Background - I have a BS in mechanical engineering, work professionally as a
software engineer now, and spent a few years in the defense industry working
on nuclear submarines.

Both approaches have key mechanical and computer/control challenges. However
ULA's primarily relies on increased mechanical complexity with relatively
simple computers. They are adding separation between the tanks and the engines
in the first stage. This is relatively proven tech - we separate stages all
the time - but it will complicate the piping and structural design of the
first stage considerably. There are also mechanical components related to the
hyper cone and the parachutes. The whole thing then follows a relatively
simple trajectory and then relies on the skill of human pilots to capture the
falling engines. We have done this, but again they're using mechanical systems
& proven techniques to recover the engines.

Meanwhile, the Falcon 9 doesn't use a whole lot of extra mechanical components
to be reusuable. Arguably the only extra bits are the legs and the grid fins.
The grid fins are very simple. The legs are a bit more complicated, but
probably less than what it takes to separate the entire engine assembly.
SpaceX puts all the complexity in the control _software_. The engines are re-
firing multiple times, and during the last few minutes of landing the computer
is doing some serious work to balance everything out. At the end of the day,
there is no human interaction on the landing.

You often see this trade off between mechanical complexity and software
complexity in systems that bridge the domains.
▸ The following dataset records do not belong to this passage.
/-! ### The registered stubs (statements expanded) -/

/-- STUB 1 (M, provable now) — `SectorDecomposition`. Proof sketch: let `Σ` be the set of directions normal to an
edge of some `Newt(f_j)` / `Newt(g_j)` (`|Σ| ≤ Σ_j |supp f_j| + |supp g_j| ≤ 2mt`). If some factor is `0` the
difference is `0` or `±` a single product (`≤ mt` vertices: Newton polygon of a product = Minkowski sum); if
`Σ = ∅` all factors are monomials (`≤ 2` vertices). Otherwise `S¹ ∖ Σ` is `|Σ| ≤ 2mt` open arcs; on an arc every
factor has a constant strict top (`a_j`, `b_j`), and `in_ξ(∏f − ∏g) ∈ {αX^A, −βX^B, αX^A − βX^B}` unless
`Cancelling f g a b`, so non-cancelling arcs expose `≤ 2` strict tops and a cancelling arc exposes only points of
`hidden f g a b` (`≤ B`); every vertex of `Newt(∏f − ∏g)` is the strict `ξ`-top for an open arc of `ξ`, which meets
`S¹ ∖ Σ`. Total `≤ 2mt·max(2,B) ≤ 4mt + 2 + 2mt·B`. Mathlib: `ConvexIndependent`, `Set.extremePoints`,
`MvPolynomial.support_mul`, exposed points of planar polytopes. -/
theorem stub_sectorDecomposition :
    ∀ (m t : ℕ) (f g : Fin m → MvPolynomial (Fin 2) ℂ), (∀ j, (f j).support.card ≤ t) →
      (∀ j, (g j).support.card ≤ t) →
        ∀ B : ℕ, (∀ a b : Fin m → Expo, Cancelling f g a b → (hidden f g a b).ncard ≤ B) →
          newtonVertexCount (∏ j, f j - ∏ j, g j) ≤ 4 * m * t + 2 + 2 * m * t * B := by
  -- LANDED (`…FormalLogLinearisationSectorDecomposition`, `NewtonUnitEquations.TwoProducts.FormalLogLinearisation.stub_sectorDecomposition`, statement unfolded verbatim): by-name citation (stub-credit wiring val-port-1 g1, val-lit RULING #251 (b))
  exact Summit.ValiantsHypothesis.ValiantsHypothesis.Theorems.NewtonUnitEquations.TwoProducts.FormalLogLinearisation.stub_sectorDecomposition
/-- STUB 2 (M, provable now) — `ChartNormalisation`. Proof sketch: if `hidden f g a b = ∅` take `u = v = 0`.
Else some `ξ₀` makes every `a_j` (`b_j`) the strict top, so every tail vector `e − a_j` (`e ∈ supp f_j ∖ a_j`),
`e − b_j`, has `⟪ξ₀,·⟫ < 0` and the cone they span in `ℝ²` is pointed with primitive extreme rays `r₁, r₂`; pick
`h ∈ SL₂(ℤ)` with `h r₁ = (1,0)`, reflect so that `h r₂ = (p,q)`, `q ≥ 0`, shear `(x,y) ↦ (x+ky,y)` with `p+kq ≥ 0`:
the resulting `g ∈ GL₂(ℤ)` maps all tails into `ℕ² ∖ 0`. Put `u_j := Σ_{e ≠ a_j} (f_j)_e/(f_j)_{a_j} X^{g(e−a_j)}`,
`v_j` likewise (`≤ t − 1` monomials, constant term `0`). By `Cancelling`, `∏(1+u) − ∏(1+v)` is the image of
`(∏f − ∏g)/(αX^A)` under the ring isomorphism `X^e ↦ X^{ge}` of Laurent polynomial rings, so `supp` corresponds
under the injection `λ ↦ g(λ − A)` and strict `ξ`-tops under `ξ ↦ g^{-T}ξ` (`⟪g^{-T}ξ, ge⟫ = ⟪ξ,e⟫`), realised weights
going to valid weights; hence `hidden f g a b ↪ visible u v` (both finite: subsets of supports). Mathlib:
`Matrix.SpecialLinearGroup`, `Int.gcd_eq_gcd_ab` (primitive vector ↦ basis), `Finsupp.mapDomain`/`AddMonoidAlgebra`. -/
theorem stub_chartNormalisation :
    ∀ (m t : ℕ) (f g : Fin m → MvPolynomial (Fin 2) ℂ), (∀ j, (f j).support.card ≤ t) →
      (∀ j, (g j).support.card ≤ t) →
        ∀ a b : Fin m → Expo, Cancelling f g a b →
          ∃ u v : Fin m → MvPolynomial (Fin 2) ℂ,
            (∀ j, coeff 0 (u j) = 0 ∧ (u j).support.card ≤ t - 1) ∧
            (∀ j, coeff 0 (v j) = 0 ∧ (v j).support.card ≤ t - 1) ∧
              (hidden f g a b).ncard ≤ (visible u v).ncard := by
  -- LANDED (`…FormalLogLinearisationStubChartNormalisation`, `NewtonUnitEquations.TwoProducts.FormalLogLinearisation.stub_chartNormalisation`, statement unfolded verbatim): by-name citation (stub-credit wiring val-port-1 g1, val-lit RULING #251 (b))
  exact Summit.ValiantsHypothesis.ValiantsHypothesis.Theorems.NewtonUnitEquations.TwoProducts.FormalLogLinearisation.stub_chartNormalisation
/-- STUB 3 (M/L, provable now) — `LogLinearisation`. Proof sketch: work in `R = MvPowerSeries (Fin 2) ℂ` with the
monoid `M = ℕ·T` spanned by the tails `T = ⋃ supp u_j ∪ ⋃ supp v_j`; for valid `ξ` every `e ∈ T` has `⟪ξ,e⟫ < 0`,
so a nonzero series supported in `M` has a `ξ`-initial form (finitely many points above any weight) and `in_ξ` is
multiplicative on such series (`ℂ` is a domain). Define `L(u) := Σ_{r≥1} (−1)^{r+1}u^r/r` (locally finite; its
coefficients are `logCoeff u` because `u^r` has no monomial of total degree `< r`), show `exp(L(u)) = 1 + u` and hence
`∏(1+u_j) = exp(Σ L(u_j))` (derivation trick: both sides `F` satisfy `θF = F·θ(ΣL(u_j))` for the Euler derivations
`θ = X∂_X, Y∂_Y` and have constant term `1`; or the univariate identity `exp ∘ log = id` in `ℚ[[T]]` transported
along `T ↦ u`). Then `∏(1+u) − ∏(1+v) = ∏(1+v)·(exp D − 1) = D · U`, `U = ∏(1+v)·Σ_{k≥0} D^k/(k+1)!`, `U(0) = 1`,
`supp U ⊆ M`, so `in_ξ U = 1` and `in_ξ(∏(1+u) − ∏(1+v)) = in_ξ D`; a strict top on either side is a monomial
initial form, hence a strict top on the other. Mathlib: `MvPowerSeries`, `PowerSeries.exp`, `MvPolynomial.coeff_mul`,
`MvPolynomial.totalDegree`. -/
theorem stub_logLinearisation :
    ∀ (m : ℕ) (u v : Fin m → MvPolynomial (Fin 2) ℂ), (∀ j, coeff 0 (u j) = 0) → (∀ j, coeff 0 (v j) = 0) →
      ∀ ξ : Fin 2 → ℝ, ValidWeight u v ξ →
        ∀ l : Expo, IsStrictTop ξ ↑(tailDiff u v).support l ↔ IsStrictTop ξ (logSupport u v) l := by
  -- LANDED (`…FormalLogLinearisationStubLogLinearisation`, `NewtonUnitEquations.TwoProducts.FormalLogLinearisation.stub_logLinearisation`, statement unfolded verbatim): by-name citation (stub-credit wiring val-port-1 g1, val-lit RULING #251 (b))
  exact Summit.ValiantsHypothesis.ValiantsHypothesis.Theorems.NewtonUnitEquations.TwoProducts.FormalLogLinearisation.stub_logLinearisation
/-- STUB 4 (M, provable now) — `RaysRung` (Disproof F3; card (ii); triage r1-2 probe T2 0/120, r1-3 probe B 0/260
violations). Proof sketch: with `u_j = c_jX^{e_j}` (or `0`), `logCoeff (u_j)` is supported on `ℕ_{≥1}·e_j`, so
`logSupport u v ⊆ ⋃` of `≤ 2m` geometric rays from the origin; for a valid `ξ` the weight is strictly decreasing along
each ray, so a strict `ξ`-top `l` of `logSupport` is the first point of `logSupport` on its ray (a nearer support point
would have larger weight); hence an injection of any `S ⊆ logVisible u v` into `Fin m ⊕ Fin m` ("the index of a tail
spanning the ray of `l`", after discarding rays with no support point and choosing one index per geometric ray).
Mathlib: `MvPolynomial.support_monomial`, `Finsupp` arithmetic on `Fin 2 →₀ ℕ`, `Finset.card_le_card_of_injOn`. -/
theorem stub_raysRung :
    ∀ (m : ℕ) (u v : Fin m → MvPolynomial (Fin 2) ℂ),
      (∀ j, coeff 0 (u j) = 0 ∧ (u j).support.card ≤ 1) → (∀ j, coeff 0 (v j) = 0 ∧ (v j).support.card ≤ 1) →
        ∀ S : Finset Expo, (↑S ⊆ logVisible u v) → S.card ≤ 2 * m := by
  -- LANDED (`…FormalLogLinearisationStubRaysRung`, `NewtonUnitEquations.TwoProducts.FormalLogLinearisation.stub_raysRung`, statement unfolded verbatim): by-name citation (stub-credit wiring val-port-1 g1, val-lit RULING #251 (b))
  exact Summit.ValiantsHypothesis.ValiantsHypothesis.Theorems.NewtonUnitEquations.TwoProducts.FormalLogLinearisation.stub_raysRung
/-- STUB 5 (XL, OPEN, HARDEST) — `LogSumEngine`, the Transfer `C⁺` of the card: for `t ≥ 2`, visible points of the
support of a signed sum of `2m` logarithms of `t`-sparse polynomials are `≤ 2^(a·m)(t+2)^b`. Equivalent to the crux
given stubs 1–3 (⇐: the visible points of `D` are strictly exposed hull vertices of `∏(1+u) − ∏(1+v)` by stub 3), so
NOT a strengthening; easier because additively decoupled. Known: common two-monomial cone (`EngineCommonConeRung`,
`≤ 2m`, core landed as `Negative.card_corners_le_of_expSum`), dissociated tails (exchange lemma, `≤ 2mt`), generic
exponents (`O(m)`, Disproof F5), small lattice (F6). Open core: aligned tails with in-cone additive relations
(cross-order fibre cancellation: triage instances `(1+z+4z²)(1+z²) − (1+2z+3z²)(1−z)(1+4z²) = 12z⁵`, cubic norm
`∏(1+ω^j xy) − ∏(1+ω^j x³ − ω^{2j}y³/3)`), where the conjectured sharp count is Disproof's `FirstOrderCount`
(`≤ 2m(t−1)` per sector; unrefuted in all cdisprove/triage searches). Why it might fail: a deep cancellation cascade
carving `t^{Ω(m)}` visible points out of one factor's semigroup with `m, t → ∞` — it would refute KPTT Conj. 1 at
`k = 2`. Tools proposed by the card: linear-recurrence zero rigidity along rays, rank/flattening of
`F(μ) = Σ_j ε_j a_j^μ` (unit-equation zero sets, Laurent's theorem used qualitatively), planar-shadow counting. -/
theorem stub_logSumEngine :
    ∃ a b : ℕ, ∀ (m t : ℕ), 2 ≤ t → ∀ (u v : Fin m → MvPolynomial (Fin 2) ℂ),
      (∀ j, coeff 0 (u j) = 0 ∧ (u j).support.card ≤ t) → (∀ j, coeff 0 (v j) = 0 ∧ (v j).support.card ≤ t) →
        ∀ S : Finset Expo, (↑S ⊆ logVisible u v) → S.card ≤ 2 ^ (a * m) * (t + 2) ^ b := by
  sorry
I'd personally bet on the
company using the primarily software driven approach nearly every time.
Software is hard, but mechanical systems are even harder. The economics of
software are also way better. Manufacturing costs are pretty much linear to
number of rockets, there isn't that much scale in the current market to reduce
unit costs. Software costs are relatively fixed compared to number of
launches, plus lead times are dramatically different.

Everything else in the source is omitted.